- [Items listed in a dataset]
● ● ● ● ●

/-- The far-kick integrand `g(u) = u⁻¹ · min(I(u−a)^{-1/2}, 4π/(Φ(u) − Φ(a)))` is continuous on `(a, b]`. -/
theorem continuousOn_farKick {κ b c₁ a I : ℝ} (hκ : 0 < κ) (hb : 0 < b) (hc₁ : 0 < c₁) (ha : 0 < a) :
    ContinuousOn (fun u : ℝ => u⁻¹ * min (I * (u - a) ^ (-(1 / 2 : ℝ)))
      (4 * π / (recessPhi κ b c₁ u - recessPhi κ b c₁ a))) (Ioc a b) := by
  have hc0 : ContinuousOn (fun u : ℝ => u⁻¹) (Ioc a b) :=
    (continuousOn_inv₀ (G₀ := ℝ)).mono fun u hu => (ha.trans hu.1).ne'
  have hc1 : ContinuousOn (fun u : ℝ => I * (u - a) ^ (-(1 / 2 : ℝ))) (Ioc a b) := by
    refine continuousOn_const.mul ?_
    exact ContinuousOn.rpow_const (continuousOn_id.sub continuousOn_const)
      (fun u hu => Or.inl (sub_ne_zero.2 (ne_of_gt hu.1)))
  have hc2 : ContinuousOn (fun u : ℝ => 4 * π / (recessPhi κ b c₁ u - recessPhi κ b c₁ a)) (Ioc a b) := by
    refine continuousOn_const.div (((continuousOn_recessPhi hb).mono ?_).sub continuousOn_const) ?_
    · exact fun u hu => ha.trans hu.1
    · intro u hu; exact (sub_pos.2 (recessPhi_lt hκ hb hc₁ ha hu.1 hu.2)).ne'
  exact hc0.mul (continuous_min.comp_continuousOn (hc1.prodMk hc2))

/-- **T1 (far-kick calculus for the log-corrected recession law).**
For `0 < a < b`, `κ, I > 0` and `c₁ ≥ 2 + 2|log κ| + |log(I²/(16π²))|`, with
`Φ(u) = 8κ b^{3/8} u^{1/8}(c₁ + 8 + log(b/u))`:
`∫_a^b u⁻¹ · min(I (u−a)^{-1/2}, 4π/(Φ(u) − Φ(a))) du ≤ (96π/κ) · b^{-3/8} · a^{-1/8}`.
(In the S3♭ bootstrap: `u = −τ`, `a = −t`, `b = −s`; the Type-I far field outside the receding ball `B(0, 3/4 + Φ(−τ))`
kicks the point `x`, `‖x‖ < 3/4 + Φ(−t)`, at rate `C M² u⁻¹ min(I σ^{-1/2}, 4π/d)` by `norm_oseenSlice_receding`; choosing
`κ = 96π C M²/c₀` makes the total far kick `≤ c₀ b^{-3/8} a^{-1/8}`, a quarter of the target `4c₀ b^{-3/8} a^{-1/8}`.) -/
theorem farKick_integral_le {κ b c₁ a I : ℝ} (hκ : 0 < κ) (hI : 0 < I) (ha : 0 < a) (hab : a < b)
    (hc₁ : 2 + 2 * |Real.log κ| + |Real.log (I ^ 2 / (16 * π ^ 2))| ≤ c₁) :
    ∫ u in a..b, u⁻¹ * min (I * (u - a) ^ (-(1 / 2 : ℝ))) (4 * π / (recessPhi κ b c₁ u - recessPhi κ b c₁ a)) ≤
      96 * π / κ * b ^ (-(3 / 8 : ℝ)) * a ^ (-(1 / 8 : ℝ)) := by
  have hb : 0 < b := ha.trans hab
  have hc₁2 : 2 ≤ c₁ := by
    have h1 := abs_nonneg (Real.log κ); have h2 := abs_nonneg (Real.log (I ^ 2 / (16 * π ^ 2))); linarith
  have hc₁pos : 0 < c₁ := by linarith
  set Φ : ℝ → ℝ := recessPhi κ b c₁ with hΦ
  set g : ℝ → ℝ := fun u => u⁻¹ * min (I * (u - a) ^ (-(1 / 2 : ℝ))) (4 * π / (Φ u - Φ a)) with hg
  -- the split point `a₂ = min(2a, b)` and the near-range length `ℓ = a₂ − a ∈ (0, a]`
  set a₂ : ℝ := min (2 * a) b with ha₂
  have ha₂a : a < a₂ := lt_min (by linarith) hab
  have ha₂2 : a₂ ≤ 2 * a := min_le_left _ _
  have ha₂b : a₂ ≤ b := min_le_right _ _
  set ℓ : ℝ := a₂ - a with hℓ
  have hℓpos : 0 < ℓ := by rw [hℓ]; linarith
  have hℓa : ℓ ≤ a := by rw [hℓ]; linarith
  have haℓ : a + ℓ = a₂ := by rw [hℓ]; ring
  -- `Λ` and the rate floor `φ⋆`
  set Λ : ℝ := c₁ + Real.log (b / a) with hΛ
  have hlogba : 0 ≤ Real.log (b / a) := Real.log_nonneg (by rw [le_div_iff₀ ha, one_mul]; exact hab.le)
  have hΛc : c₁ ≤ Λ := by rw [hΛ]; linarith
  have hΛ2 : 2 ≤ Λ := hc₁2.trans hΛc
  have hΛpos : 0 < Λ := by linarith
  have hb38 : 0 < b ^ (3 / 8 : ℝ) := Real.rpow_pos_of_pos hb _
  have ha78 : 0 < a ^ (-(7 / 8 : ℝ)) := Real.rpow_pos_of_pos ha _
  set φs : ℝ := κ * b ^ (3 / 8 : ℝ) * a ^ (-(7 / 8 : ℝ)) * Λ / 4 with hφs
  have hφs_pos : 0 < φs := by rw [hφs]; positivity
  -- nonnegativity and the two pointwise majorants
  have hgnn : ∀ u, a < u → u ≤ b → 0 ≤ g u := by
    intro u hau hub
    have hu : 0 < u := ha.trans hau
    have hd : 0 < Φ u - Φ a := sub_pos.2 (recessPhi_lt hκ hb hc₁pos ha hau hub)
    rw [hg]
    exact mul_nonneg (inv_nonneg.2 hu.le) (le_min (mul_nonneg hI.le (Real.rpow_nonneg (by linarith) _))
      (div_nonneg (by positivity) hd.le))
  have hnear : ∀ u, a < u → u ≤ a₂ →
      g u ≤ a⁻¹ * min (I * (u - a) ^ (-(1 / 2 : ℝ))) (4 * π / (φs * (u - a))) := by
    intro u hau hua₂
    have hu : 0 < u := ha.trans hau
    have hub : u ≤ b := hua₂.trans ha₂b
    have hfloor : φs ≤ recessRate κ b c₁ u := by
      rw [hφs, hΛ]; exact recessRate_ge_floor hκ hb hc₁2 ha hab.le hau (hua₂.trans ha₂2)
    have hmvt := recessRate_mul_sub_le hκ hb hc₁pos ha hau hub
    have hd : φs * (u - a) ≤ Φ u - Φ a :=
      (mul_le_mul_of_nonneg_right hfloor (by linarith)).trans hmvt
    have hdpos : 0 < φs * (u - a) := mul_pos hφs_pos (by linarith)
    have hmin : min (I * (u - a) ^ (-(1 / 2 : ℝ))) (4 * π / (Φ u - Φ a)) ≤
        min (I * (u - a) ^ (-(1 / 2 : ℝ))) (4 * π / (φs * (u - a))) :=
      min_le_min_left _ (div_le_div_of_nonneg_left (by positivity) hdpos hd)
    have hmin_nn : 0 ≤ min (I * (u - a) ^ (-(1 / 2 : ℝ))) (4 * π / (φs * (u - a))) :=
      le_min (mul_nonneg hI.le (Real.rpow_nonneg (by linarith) _)) (div_nonneg (by positivity) hdpos.le)
    rw [hg]
    exact mul_le_mul (inv_anti₀ ha hau.le) hmin
      (le_min (mul_nonneg hI.le (Real.rpow_nonneg (by linarith) _))
        (div_nonneg (by positivity) (hdpos.le.trans hd))) (inv_nonneg.2 ha.le)
  have hfar : ∀ u, 2 * a ≤ u → u ≤ b →
      g u ≤ 8 * π / (κ * b ^ (3 / 8 : ℝ) * c₁) * u ^ (-(9 / 8 : ℝ)) := by
    intro u hu2 hub
    have hu : 0 < u := by linarith
    have h1 : g u ≤ u⁻¹ * (4 * π / (Φ u - Φ a)) := by
      rw [hg]; exact mul_le_mul_of_nonneg_left (min_le_right _ _) (inv_nonneg.2 hu.le)
    exact h1.trans (far_pointwise_le hκ hb hc₁pos ha hu2 hub)
  -- integrability
  have hgc : ContinuousOn g (Ioc a b) := by rw [hg]; exact continuousOn_farKick hκ hb hc₁pos ha
  have hcross_int : IntervalIntegrable
      (fun u : ℝ => a⁻¹ * min (I * (u - a) ^ (-(1 / 2 : ℝ))) (4 * π / (φs * (u - a)))) volume a a₂ :=
    (intervalIntegrable_crossMin hI hφs_pos ha₂a.le).const_mul a⁻¹
  have hsq_int : IntervalIntegrable (fun u : ℝ => a⁻¹ * (I * (u - a) ^ (-(1 / 2 : ℝ)))) volume a a₂ := by
    have h0 : IntervalIntegrable (fun x : ℝ => x ^ (-(1 / 2 : ℝ))) volume 0 (a₂ - a) :=
      intervalIntegral.intervalIntegrable_rpow' (by norm_num)
    have h1 := ((h0.comp_sub_right a).const_mul I).const_mul a⁻¹
    simp only [zero_add, sub_add_cancel] at h1
    exact h1
  have hg_int1 : IntervalIntegrable g volume a a₂ := by
    refine hsq_int.mono_fun' ?_ ?_
    · refine (hgc.mono ?_).aestronglyMeasurable measurableSet_uIoc
      rw [uIoc_of_le ha₂a.le]; exact fun u hu => ⟨hu.1, hu.2.trans ha₂b⟩
    · rw [uIoc_of_le ha₂a.le]
      refine (ae_restrict_mem measurableSet_Ioc).mono fun u hu => ?_
      show ‖g u‖ ≤ a⁻¹ * (I * (u - a) ^ (-(1 / 2 : ℝ)))
      rw [Real.norm_of_nonneg (hgnn u hu.1 (hu.2.trans ha₂b))]
      exact (hnear u hu.1 hu.2).trans (mul_le_mul_of_nonneg_left (min_le_left _ _) (inv_nonneg.2 ha.le))
  have hg_int2 : IntervalIntegrable g volume a₂ b := by
    refine (hgc.mono ?_).intervalIntegrable
    rw [uIcc_of_le ha₂b]; exact fun u hu => ⟨ha₂a.trans_le hu.1, hu.2⟩
  -- NEAR RANGE
  have hX : 0 < I ^ 2 / (16 * π ^ 2) := by positivity
  have hnear_int : ∫ u in a..a₂, g u ≤ 64 * π / κ * b ^ (-(3 / 8 : ℝ)) * a ^ (-(1 / 8 : ℝ)) := by
    have hmono : ∫ u in a..a₂, g u ≤
        ∫ u in a..a₂, a⁻¹ * min (I * (u - a) ^ (-(1 / 2 : ℝ))) (4 * π / (φs * (u - a))) :=
      intervalIntegral.integral_mono_on_of_le_Ioo ha₂a.le hg_int1 hcross_int fun u hu => hnear u hu.1 hu.2.le
    refine hmono.trans ?_
    rw [intervalIntegral.integral_const_mul, ← haℓ]
    have hcross := crossover_integral_le hI hφs_pos ha hℓpos hℓa
    -- the logarithm: `2 + log⁺(a I² φ⋆²/(16π²)) ≤ 4Λ`
    have hy0 : 0 < a * (I ^ 2 * φs ^ 2 / (16 * π ^ 2)) := by positivity
    have hy : a * (I ^ 2 * φs ^ 2 / (16 * π ^ 2)) ≤ κ ^ 2 * (b / a) * Λ ^ 2 * (I ^ 2 / (16 * π ^ 2)) := by
      -- `a φ⋆² = κ² Λ² (b/a)^{3/4}/16 ≤ κ² Λ² (b/a)`
      have hs2 : (b ^ (3 / 8 : ℝ)) ^ 2 = b ^ (3 / 4 : ℝ) := by
        rw [← Real.rpow_natCast, ← Real.rpow_mul hb.le]; norm_num
      have ht2 : (a ^ (-(7 / 8 : ℝ))) ^ 2 = a ^ (-(7 / 4 : ℝ)) := by
        rw [← Real.rpow_natCast, ← Real.rpow_mul ha.le]; norm_num
      have hat : a * a ^ (-(7 / 4 : ℝ)) = a ^ (-(3 / 4 : ℝ)) := by
        rw [show a * a ^ (-(7 / 4 : ℝ)) = a ^ (1 : ℝ) * a ^ (-(7 / 4 : ℝ)) by rw [Real.rpow_one],
          ← Real.rpow_add ha]; norm_num
      have hquot : b ^ (3 / 4 : ℝ) * a ^ (-(3 / 4 : ℝ)) = (b / a) ^ (3 / 4 : ℝ) := by
        rw [Real.div_rpow hb.le ha.le, Real.rpow_neg ha.le]
        exact (div_eq_mul_inv _ _).symm
      have hle1 : (b / a) ^ (3 / 4 : ℝ) ≤ b / a := by
        have h1 : 1 ≤ b / a := by rw [le_div_iff₀ ha, one_mul]; exact hab.le
        calc (b / a) ^ (3 / 4 : ℝ) ≤ (b / a) ^ (1 : ℝ) := Real.rpow_le_rpow_of_exponent_le h1 (by norm_num)
          _ = b / a := Real.rpow_one _
      have hmain : a * φs ^ 2 ≤ κ ^ 2 * (b / a) * Λ ^ 2 := by
        have hexp : a * φs ^ 2 = κ ^ 2 * Λ ^ 2 * (b / a) ^ (3 / 4 : ℝ) / 16 := by
          rw [hφs]
          calc a * (κ * b ^ (3 / 8 : ℝ) * a ^ (-(7 / 8 : ℝ)) * Λ / 4) ^ 2
              = κ ^ 2 * Λ ^ 2 * ((b ^ (3 / 8 : ℝ)) ^ 2 * (a * (a ^ (-(7 / 8 : ℝ))) ^ 2)) / 16 := by ring
            _ = κ ^ 2 * Λ ^ 2 * (b / a) ^ (3 / 4 : ℝ) / 16 := by rw [hs2, ht2, hat, hquot]
        rw [hexp]
        have hK : 0 ≤ κ ^ 2 * Λ ^ 2 := by positivity
        have hq : 0 ≤ (b / a) ^ (3 / 4 : ℝ) := Real.rpow_nonneg (div_pos hb ha).le _
        nlinarith [mul_le_mul_of_nonneg_left hle1 hK]
      have := mul_le_mul_of_nonneg_right hmain hX.le
      calc a * (I ^ 2 * φs ^ 2 / (16 * π ^ 2)) = a * φs ^ 2 * (I ^ 2 / (16 * π ^ 2)) := by ring
        _ ≤ κ ^ 2 * (b / a) * Λ ^ 2 * (I ^ 2 / (16 * π ^ 2)) := this
    have hlogest : 2 + max 0 (Real.log (a * (I ^ 2 * φs ^ 2 / (16 * π ^ 2)))) ≤ 4 * Λ :=
      two_add_posLog_le hκ hX hΛ2 (by rw [le_div_iff₀ ha, one_mul]; exact hab.le)
        (by rw [hΛ]; linarith) (by linarith) hy0 hy
    have h4φ : 0 ≤ 4 * π / φs := by positivity
    have hstep : a⁻¹ * ((4 * π / φs) * (2 + max 0 (Real.log (a * (I ^ 2 * φs ^ 2 / (16 * π ^ 2)))))) ≤
        a⁻¹ * ((4 * π / φs) * (4 * Λ)) :=
      mul_le_mul_of_nonneg_left (mul_le_mul_of_nonneg_left hlogest h4φ) (inv_nonneg.2 ha.le)
    refine (mul_le_mul_of_nonneg_left hcross (inv_nonneg.2 ha.le)).trans (hstep.trans (le_of_eq ?_))
    -- algebra: `a⁻¹ · (4π/φ⋆) · 4Λ = (64π/κ) b^{-3/8} a^{-1/8}`
    have hb_neg : b ^ (-(3 / 8 : ℝ)) = (b ^ (3 / 8 : ℝ))⁻¹ := Real.rpow_neg hb.le _
    have ha_neg : a ^ (-(1 / 8 : ℝ)) = a⁻¹ * (a ^ (-(7 / 8 : ℝ)))⁻¹ := by
      rw [Real.rpow_neg ha.le (7 / 8 : ℝ), inv_inv, ← Real.rpow_neg_one, ← Real.rpow_add ha]; norm_num
    rw [hb_neg, ha_neg, hφs]
    field_simp
    ring
  -- FAR RANGE
  have hfar_int : ∫ u in a₂..b, g u ≤ 32 * π / κ * b ^ (-(3 / 8 : ℝ)) * a ^ (-(1 / 8 : ℝ)) := by
    have hrhs_nn : 0 ≤ 32 * π / κ * b ^ (-(3 / 8 : ℝ)) * a ^ (-(1 / 8 : ℝ)) := by positivity
    rcases le_or_gt b (2 * a) with h2a | h2a
    · -- `a₂ = b`: empty far range
      have : a₂ = b := by rw [ha₂]; exact min_eq_right h2a
      rw [this, intervalIntegral.integral_same]; exact hrhs_nn
    · have ha₂eq : a₂ = 2 * a := by rw [ha₂]; exact min_eq_left h2a.le
      rw [ha₂eq]
      set K₉ : ℝ := 8 * π / (κ * b ^ (3 / 8 : ℝ) * c₁) with hK₉
      have hK₉nn : 0 ≤ K₉ := by rw [hK₉]; positivity
      have hmaj_cont : ContinuousOn (fun u : ℝ => K₉ * u ^ (-(9 / 8 : ℝ))) (uIcc (2 * a) b) := by
        refine continuousOn_const.mul (ContinuousOn.rpow_const continuousOn_id fun u hu => Or.inl ?_)
        rw [uIcc_of_le h2a.le] at hu; exact (by linarith [hu.1] : (0 : ℝ) < u).ne'
      have hg_int2' : IntervalIntegrable g volume (2 * a) b := by rw [← ha₂eq]; exact hg_int2
      have hmono : ∫ u in (2 * a)..b, g u ≤ ∫ u in (2 * a)..b, K₉ * u ^ (-(9 / 8 : ℝ)) :=
        intervalIntegral.integral_mono_on h2a.le hg_int2' hmaj_cont.intervalIntegrable
          fun u hu => hfar u hu.1 hu.2
      refine hmono.trans ?_
      rw [intervalIntegral.integral_const_mul,
        integral_rpow (Or.inr ⟨by norm_num, notMem_uIcc_of_lt (by linarith) hb⟩)]
      have hexp : (-(9 / 8 : ℝ)) + 1 = -(1 / 8 : ℝ) := by norm_num
      rw [hexp]
      -- `K₉ · (b^{-1/8} − (2a)^{-1/8})/(−1/8) = 8 K₉ ((2a)^{-1/8} − b^{-1/8}) ≤ 8 K₉ a^{-1/8}`
      have h2a_le : (2 * a) ^ (-(1 / 8 : ℝ)) ≤ a ^ (-(1 / 8 : ℝ)) :=
        Real.rpow_le_rpow_of_nonpos ha (by linarith) (by norm_num)
      have hb_nn : 0 ≤ b ^ (-(1 / 8 : ℝ)) := Real.rpow_nonneg hb.le _
      have hval : K₉ * ((b ^ (-(1 / 8 : ℝ)) - (2 * a) ^ (-(1 / 8 : ℝ))) / -(1 / 8 : ℝ)) ≤ 8 * K₉ * a ^ (-(1 / 8 : ℝ)) := by
        have : K₉ * ((b ^ (-(1 / 8 : ℝ)) - (2 * a) ^ (-(1 / 8 : ℝ))) / -(1 / 8 : ℝ)) =
            8 * K₉ * ((2 * a) ^ (-(1 / 8 : ℝ)) - b ^ (-(1 / 8 : ℝ))) := by ring
        rw [this]
        have h8K : 0 ≤ 8 * K₉ := by positivity
        exact mul_le_mul_of_nonneg_left (by linarith) h8K
      refine hval.trans ?_
      -- `8 K₉ a^{-1/8} = (64π/(κ c₁)) b^{-3/8} a^{-1/8} ≤ (32π/κ) b^{-3/8} a^{-1/8}`
      have hb_neg : b ^ (-(3 / 8 : ℝ)) = (b ^ (3 / 8 : ℝ))⁻¹ := Real.rpow_neg hb.le _
      have ha18 : 0 ≤ a ^ (-(1 / 8 : ℝ)) := Real.rpow_nonneg ha.le _
      have hcoef : 8 * K₉ ≤ 32 * π / κ * b ^ (-(3 / 8 : ℝ)) := by
        rw [hK₉, hb_neg]
        rw [show 8 * (8 * π / (κ * b ^ (3 / 8 : ℝ) * c₁)) = (64 * π / (κ * b ^ (3 / 8 : ℝ))) * (1 / c₁) by
          field_simp; ring]
        rw [show 32 * π / κ * (b ^ (3 / 8 : ℝ))⁻¹ = (64 * π / (κ * b ^ (3 / 8 : ℝ))) * (1 / 2) by
          field_simp; ring]
        have hpos : 0 ≤ 64 * π / (κ * b ^ (3 / 8 : ℝ)) := by positivity
        exact mul_le_mul_of_nonneg_left (by rw [one_div_le_one_div hc₁pos (by norm_num)]; exact hc₁2) hpos
      exact mul_le_mul_of_nonneg_right hcoef ha18
  -- SUM
  have hsplit : ∫ u in a..b, g u = (∫ u in a..a₂, g u) + ∫ u in a₂..b, g u :=
    (intervalIntegral.integral_add_adjacent_intervals hg_int1 hg_int2).symm
  show ∫ u in a..b, g u ≤ 96 * π / κ * b ^ (-(3 / 8 : ℝ)) * a ^ (-(1 / 8 : ℝ))
  rw [hsplit]
  calc (∫ u in a..a₂, g u) + ∫ u in a₂..b, g u
      ≤ 64 * π / κ * b ^ (-(3 / 8 : ℝ)) * a ^ (-(1 / 8 : ℝ)) + 32 * π / κ * b ^ (-(3 / 8 : ℝ)) * a ^ (-(1 / 8 : ℝ)) :=
        add_le_add hnear_int hfar_int
    _ = 96 * π / κ * b ^ (-(3 / 8 : ℝ)) * a ^ (-(1 / 8 : ℝ)) := by ring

● ● ● ● ●

Using the entries above, give again exactly the lines from the line holding "a := Real.rpow_one _" through the line holding "calc a * (κ". Include both end lines and nothing else.

- [OUTPUT]
          _ = b / a := Real.rpow_one _
      have hmain : a * φs ^ 2 ≤ κ ^ 2 * (b / a) * Λ ^ 2 := by
        have hexp : a * φs ^ 2 = κ ^ 2 * Λ ^ 2 * (b / a) ^ (3 / 4 : ℝ) / 16 := by
          rw [hφs]
          calc a * (κ * b ^ (3 / 8 : ℝ) * a ^ (-(7 / 8 : ℝ)) * Λ / 4) ^ 2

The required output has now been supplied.